Let's dive into some of the exercises you can do on the Nordic Trainer that align with the concept of cross training workouts, namely switching up the routine, while still incorporating the essential elements described above.

Double Poling

Double poling is the classic move you see from cross country skiing. The move will give a full body activation and you can easily adjust the tempo to your level.

When you get into double poling position, it is important that you tighten up core, and use all the power in your upper body to push yourself down as you pull the poles back behind you. Start slowly for a minute and then take the speed up, going in a high intensity tempo for another minute.

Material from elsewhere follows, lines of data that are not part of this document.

/-! ## §1 The model `ρ` is the one-place equivalence: inducing, injective, surjective -/

include hw in
/-- **Any entrywise-`π_w` model IS the one-place equivalence**: for `ρ : G̃_v →* GL₃(L_w)` with `ρ δ = δ.map π_w` there is an isomorphism of topological groups
`e : G̃_v ≃ₜ* GL₃(L_w)` (★ SING-ε's `(localGLPiEquiv L 3 v).trans (localGLPiEvalEquiv c 3 hc w hw)`) with `⇑ρ = ⇑e`. [cite: CasselsFrohlichANT1967, Ch. II §10] -/
theorem gtLocModel_exists_continuousMulEquiv (ρ : GtLoc L v →* GL (Fin 3) (w.1.adicCompletion L))
    (hρπ : ∀ δ : GtLoc L v, ((ρ δ : GL (Fin 3) (w.1.adicCompletion L)) : Matrix (Fin 3) (Fin 3) (w.1.adicCompletion L)) =
      δ.val.map (Pi.evalRingHom (fun w' : PlacesOver L v => w'.1.adicCompletion L) w)) :
    ∃ e : GtLoc L v ≃ₜ* GL (Fin 3) (w.1.adicCompletion L), (ρ : GtLoc L v → GL (Fin 3) (w.1.adicCompletion L)) = e := by
  have hc : IsCMField.complexConj L ≠ 1 := IsCMField.complexConj_ne_one L
  refine ⟨(localGLPiEquiv L 3 v).trans (localGLPiEvalEquiv (IsCMField.complexConj L) 3 hc w hw), funext fun δ => Units.ext ?_⟩
  rw [hρπ]
  rfl

include hw in
/-- **(1) `ρ` is inducing** (it is a homeomorphism onto `GL₃(L_w)`). [cite: CasselsFrohlichANT1967, Ch. II §10] -/
theorem gtLocModel_isInducing (ρ : GtLoc L v →* GL (Fin 3) (w.1.adicCompletion L))
    (hρπ : ∀ δ : GtLoc L v, ((ρ δ : GL (Fin 3) (w.1.adicCompletion L)) : Matrix (Fin 3) (Fin 3) (w.1.adicCompletion L)) =
      δ.val.map (Pi.evalRingHom (fun w' : PlacesOver L v => w'.1.adicCompletion L) w)) :
    IsInducing ρ := by
  obtain ⟨e, he⟩ := gtLocModel_exists_continuousMulEquiv L v w hw ρ hρπ
  rw [he]
  exact e.toHomeomorph.isInducing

Double poling is great for individuals with former injuries or weak joints, such as a bad knee or hip, as the move has a low impact on joints and muscles.

Bicep & Tricep Curls

Bicep and triceps curls on the Nordic Trainer are a great examples of moves that will give a focused strengthening in specific muscle groups.

For bicep curls, stand at the back of the trainer, also facing the back. While keeping your body still, pull each pole up on your side, making a bicep curl with your arms.

For tricep curls, stand at the front of the trainer, also facing the front. Using the same technique of standing still, only moving your arms, push each pole down on your side, feeling it in your triceps.

For both exercises, start with a low resistance and slowly add more on the trainer as you are getting comfortable with the exercise.

Squats

Lastly, squatting on the Nordic Trainer is a great way to improve your muscular endurance.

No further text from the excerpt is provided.